(Stored data entries)
/-! ## The stub -/

/-- **(N†) = `stub_bigImageTorsionCore`: big image kills torsion sharing with a `ℚ`-free
geometrically-isotypic partner, up to Minkowski.** With `L₀ = 2`: if `ρ̄_{W,ℓ}` is surjective
(`ℓ` an odd prime), `A/ℚ` is geometrically `E`-isotypic with `Hom_ℚ(E, A) = 0`, and
`W[ℓ] ↪ A(ℚ̄)` `Γ_ℚ`-equivariantly, then the (finite) Galois image `G` on the lattice
`Hom(E_ℚ̄, A_ℚ̄)` (rank `r ≤ 4 dim A`) is a finite subgroup of `GL_r(ℤ)` of order divisible by
`ℓ`. Proof: `BigImage.exists_subgroup_dvd_card` (torsion filtration instead of Brauer–Nesbitt,
the isotypic lemma under `span ρ̄(ker(Γ → G)) = End(E[ℓ])`, and averaging) applied to the
Hom-lattice `BigImage.homGaloisLattice'`, the corner evaluation (`BigImage.corner_ev_smul`), the
transport of `W[ℓ]` to `E[ℓ]` along `e`, and the expansion of `[N]_{A_ℚ̄}` along the isotypic
ideal (`nsmul_id_mem_closure`, `BigImage.mem_closure_corner`). -/
theorem stub_bigImageTorsionCore :
    ∃ L₀ : ℕ, ∀ (W : WeierstrassCurve ℚ) [W.IsElliptic] (E A : AbelianVariety.{0} ℚ)
      (e : E.geomPoints ≃+ W.geomPoints),
      (∀ (σ : Field.absoluteGaloisGroup ℚ) (P : E.geomPoints), e (σ • P) = σ • e P) →
      (∀ (C : AbelianVariety.{0} (AlgebraicClosure ℚ))
          (g : A.baseChange (AlgebraicClosure ℚ) ⟶ C),
          Surjective (AbelianVariety.Hom.toSchemeHom g) → C.dim ≠ 0 →
          ∃ f : E.baseChange (AlgebraicClosure ℚ) ⟶ C, f ≠ 0) →
      (∀ f : E ⟶ A, f = 0) →
      ∀ ℓ : ℕ, ℓ.Prime → L₀ < ℓ → W.HasSurjectiveModNGaloisRep ℓ →
      (∃ ι : W.geomTorsion ℓ →+ A.geomPoints, Function.Injective ι ∧
        ∀ (σ : Field.absoluteGaloisGroup ℚ) (P : W.geomTorsion ℓ), ι (σ • P) = σ • ι P) →
        ∃ (r : ℕ) (G : Subgroup (Matrix.GeneralLinearGroup (Fin r) ℤ)),
          r ≤ 4 * A.dim ∧ Finite G ∧ ℓ ∣ Nat.card G := by
  refine ⟨2, ?_⟩
  intro W _ E A e he hiso hfree ℓ hℓ h2ℓ hs hι
  obtain ⟨ι, hιinj, hισ⟩ := hι
  haveI : Fact ℓ.Prime := ⟨hℓ⟩
  have hℓ2 : ℓ ≠ 2 := by omega
  -- the Hom-lattice
  obtain ⟨hfreeZ, hfinZ, hrank, ρ, hρ, hfin, hfix⟩ := BigImage.homGaloisLattice' E A
  haveI := hfreeZ
  haveI := hfinZ
  have hE1 : E.dim = 1 := dim_eq_one_of_equiv e
  -- the restriction of `e` to the `ℓ`-torsion
  let eℓ : E.geomTorsion ℓ ≃+ W.geomTorsion ℓ :=
    { e.toEquiv.subtypeEquiv fun P ↦ (map_mem_geomTorsion_iff e ℓ P).symm with
      map_add' := fun x y ↦ Subtype.ext (map_add e (x : E.geomPoints) (y : E.geomPoints)) }
  have heℓ : ∀ x : E.geomTorsion ℓ, ((eℓ x : W.geomTorsion ℓ) : W.geomPoints) = e x := fun x ↦ rfl
  have heℓσ : ∀ (σ : Field.absoluteGaloisGroup ℚ) (x : E.geomTorsion ℓ), eℓ (σ • x) = σ • eℓ x :=
    fun σ x ↦ Subtype.ext (by
      rw [heℓ, Literature.NumberTheory.EllipticCurves.AddSubgroup.torsionBy.coe_smul,
        Literature.NumberTheory.EllipticCurves.AddSubgroup.torsionBy.coe_smul, heℓ, he])
  -- (T1) `#E[ℓ] = ℓ²`
  have hcard : Nat.card (E.geomTorsion ℓ) = ℓ ^ 2 := by
    rw [Nat.card_congr eℓ.toEquiv]
    have h := Literature.NumberTheory.EllipticCurves.natCard_geomTorsion_int_eq_sq W
      (n := (ℓ : ℤ)) (by exact_mod_cast hℓ.ne_zero)
    rwa [Int.natAbs_natCast] at h
  -- (T2) every additive automorphism of `E[ℓ]` is Galois
  have hsV : ∀ φ : E.geomTorsion ℓ ≃+ E.geomTorsion ℓ, ∃ σ : Field.absoluteGaloisGroup ℚ,
      ∀ v, σ • v = φ v := fun φ ↦ by
    have hs' : Function.Surjective (W.galoisRepTorsion ℓ) := hs
    obtain ⟨σ, hσ⟩ := hs' (Multiplicative.ofAdd (eℓ.symm.trans (φ.trans eℓ)))
    refine ⟨σ, fun v ↦ eℓ.injective ?_⟩
    have h := WeierstrassCurve.galoisRepTorsion_apply W ℓ σ (eℓ v)
    rw [hσ] at h
    rw [heℓσ, ← h]
    simp
  -- (T3) `E[ℓ] ↪ A(ℚ̄)` equivariantly
  let ι' : E.geomTorsion ℓ →+ A.geomPoints := ι.comp eℓ.toAddMonoidHom
  have hι'inj : Function.Injective ι' := hιinj.comp eℓ.injective
  have hι'σ : ∀ (σ : Field.absoluteGaloisGroup ℚ) (v : E.geomTorsion ℓ), ι' (σ • v) = σ • ι' v :=
    fun σ v ↦ by
      change ι (eℓ (σ • v)) = σ • ι (eℓ v)
      rw [heℓσ, hισ]
  -- (T4) no invariants
  have hfix' : ∀ f : E.baseChange (AlgebraicClosure ℚ) ⟶ A.baseChange (AlgebraicClosure ℚ),
      (∀ σ, ρ σ f = f) → f = 0 := fun f hf ↦ by
    obtain ⟨f₀, rfl⟩ := (hfix f).1 hf
    rw [hfree f₀]
    have h := AbelianVariety.Hom.baseChange_add (AlgebraicClosure ℚ) (0 : E ⟶ A) 0
    rw [add_zero] at h
    exact left_eq_add.1 h
  -- (T5) the corner evaluation
  let ev : (E.baseChange (AlgebraicClosure ℚ) ⟶ A.baseChange (AlgebraicClosure ℚ)) →+
      E.geomPoints →+ A.geomPoints :=
    AddMonoidHom.mk' (fun f ↦ AddMonoidHom.mk' (fun y ↦
      AbelianVariety.Hom.geomPointsMap (biprod.snd : E ⊞ A ⟶ A)
        ((((AddMonoidHom.id (E ⊞ A).geomPoints).comp (MonoidHom.toAdditive ((E ⊞ A).pointsEnd
          (AlgebraicClosure ℚ)
          (AbelianVariety.Hom.baseChange (AlgebraicClosure ℚ) (biprod.fst : E ⊞ A ⟶ E) ≫ f ≫
            AbelianVariety.Hom.baseChange (AlgebraicClosure ℚ) (biprod.inr : A ⟶ E ⊞ A))))).comp
          (AddMonoidHom.id (E ⊞ A).geomPoints))
          (AbelianVariety.Hom.geomPointsMap (biprod.inl : E ⟶ E ⊞ A) y)))
      (fun y y' ↦ by rw [map_add, map_add, map_add])) (fun f g ↦ by
      ext y
      simp only [AddMonoidHom.add_apply, AddMonoidHom.mk'_apply]
      rw [Preadditive.add_comp, Preadditive.comp_add,
        ← map_add (AbelianVariety.Hom.geomPointsMap (biprod.snd : E ⊞ A ⟶ A))]
      congr 1
      exact BigImage.act_add (E ⊞ A) _ _ _)
  have hev : ∀ (σ : Field.absoluteGaloisGroup ℚ) (f) (y : E.geomPoints),
      ev (ρ σ f) (σ • y) = σ • ev f y := fun σ f y ↦ by
    change AbelianVariety.Hom.geomPointsMap (biprod.snd : E ⊞ A ⟶ A) _ =
      σ • AbelianVariety.Hom.geomPointsMap (biprod.snd : E ⊞ A ⟶ A) _
    rw [hρ σ f]
    exact BigImage.corner_ev_smul E A σ f y
  -- (T6) `ℓ`-torsion of `A(ℚ̄)` through the corner
  haveI : Normal ℚ (AlgebraicClosure ℚ) := normal_algebraicClosure_rat
  have hE1' : (E.baseChange (AlgebraicClosure ℚ)).dim = 1 := by
    rw [AbelianVariety.dim_baseChange, hE1]
  obtain ⟨N, hN, hmem⟩ := nsmul_id_mem_closure (E.baseChange (AlgebraicClosure ℚ))
    (A.baseChange (AlgebraicClosure ℚ)) hE1' hiso
  obtain ⟨k, hk⟩ := BigImage.mem_closure_corner E A hN hmem hℓ
  have hsurj : ∃ k : ℕ, ∀ Q : A.geomPoints, ℓ • Q = 0 →
      Q ∈ AddSubgroup.closure {Q' | ∃ (f : E.baseChange (AlgebraicClosure ℚ) ⟶
        A.baseChange (AlgebraicClosure ℚ)) (y : E.geomPoints), (ℓ ^ k) • y = 0 ∧ Q' = ev f y} :=
    ⟨k, hk⟩
  -- the algebraic core
  obtain ⟨G, hG, hdvd⟩ := BigImage.exists_subgroup_dvd_card hℓ2 hcard hsV ρ hfin hfix' ev hev
    ι' hι'inj hι'σ hsurj
  refine ⟨_, G, ?_, hG, hdvd⟩
  calc Module.finrank ℤ (E.baseChange (AlgebraicClosure ℚ) ⟶ A.baseChange (AlgebraicClosure ℚ))
      ≤ 4 * E.dim * A.dim := hrank
    _ = 4 * A.dim := by rw [hE1, mul_one]
import Mathlib
import HarnessLib
import HarnessLib.Audit
import Summits.CriticalPhenomena.Statement
import Literature.Probability.Percolation.CardyFormula
import Literature.Probability.Percolation.QuadCrossingSpace
import HarnessLib.Audit.Status.Attr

Work order:
For this exercise, please output exactly the lines above starting at the line with "have hev : ∀" and ending at the line with "import Mathlib", ends included.

Problem solution:
  have hev : ∀ (σ : Field.absoluteGaloisGroup ℚ) (f) (y : E.geomPoints),
      ev (ρ σ f) (σ • y) = σ • ev f y := fun σ f y ↦ by
    change AbelianVariety.Hom.geomPointsMap (biprod.snd : E ⊞ A ⟶ A) _ =
      σ • AbelianVariety.Hom.geomPointsMap (biprod.snd : E ⊞ A ⟶ A) _
    rw [hρ σ f]
    exact BigImage.corner_ev_smul E A σ f y
  -- (T6) `ℓ`-torsion of `A(ℚ̄)` through the corner
  haveI : Normal ℚ (AlgebraicClosure ℚ) := normal_algebraicClosure_rat
  have hE1' : (E.baseChange (AlgebraicClosure ℚ)).dim = 1 := by
    rw [AbelianVariety.dim_baseChange, hE1]
  obtain ⟨N, hN, hmem⟩ := nsmul_id_mem_closure (E.baseChange (AlgebraicClosure ℚ))
    (A.baseChange (AlgebraicClosure ℚ)) hE1' hiso
  obtain ⟨k, hk⟩ := BigImage.mem_closure_corner E A hN hmem hℓ
  have hsurj : ∃ k : ℕ, ∀ Q : A.geomPoints, ℓ • Q = 0 →
      Q ∈ AddSubgroup.closure {Q' | ∃ (f : E.baseChange (AlgebraicClosure ℚ) ⟶
        A.baseChange (AlgebraicClosure ℚ)) (y : E.geomPoints), (ℓ ^ k) • y = 0 ∧ Q' = ev f y} :=
    ⟨k, hk⟩
  -- the algebraic core
  obtain ⟨G, hG, hdvd⟩ := BigImage.exists_subgroup_dvd_card hℓ2 hcard hsV ρ hfin hfix' ev hev
    ι' hι'inj hι'σ hsurj
  refine ⟨_, G, ?_, hG, hdvd⟩
  calc Module.finrank ℤ (E.baseChange (AlgebraicClosure ℚ) ⟶ A.baseChange (AlgebraicClosure ℚ))
      ≤ 4 * E.dim * A.dim := hrank
    _ = 4 * A.dim := by rw [hE1, mul_one]
import Mathlib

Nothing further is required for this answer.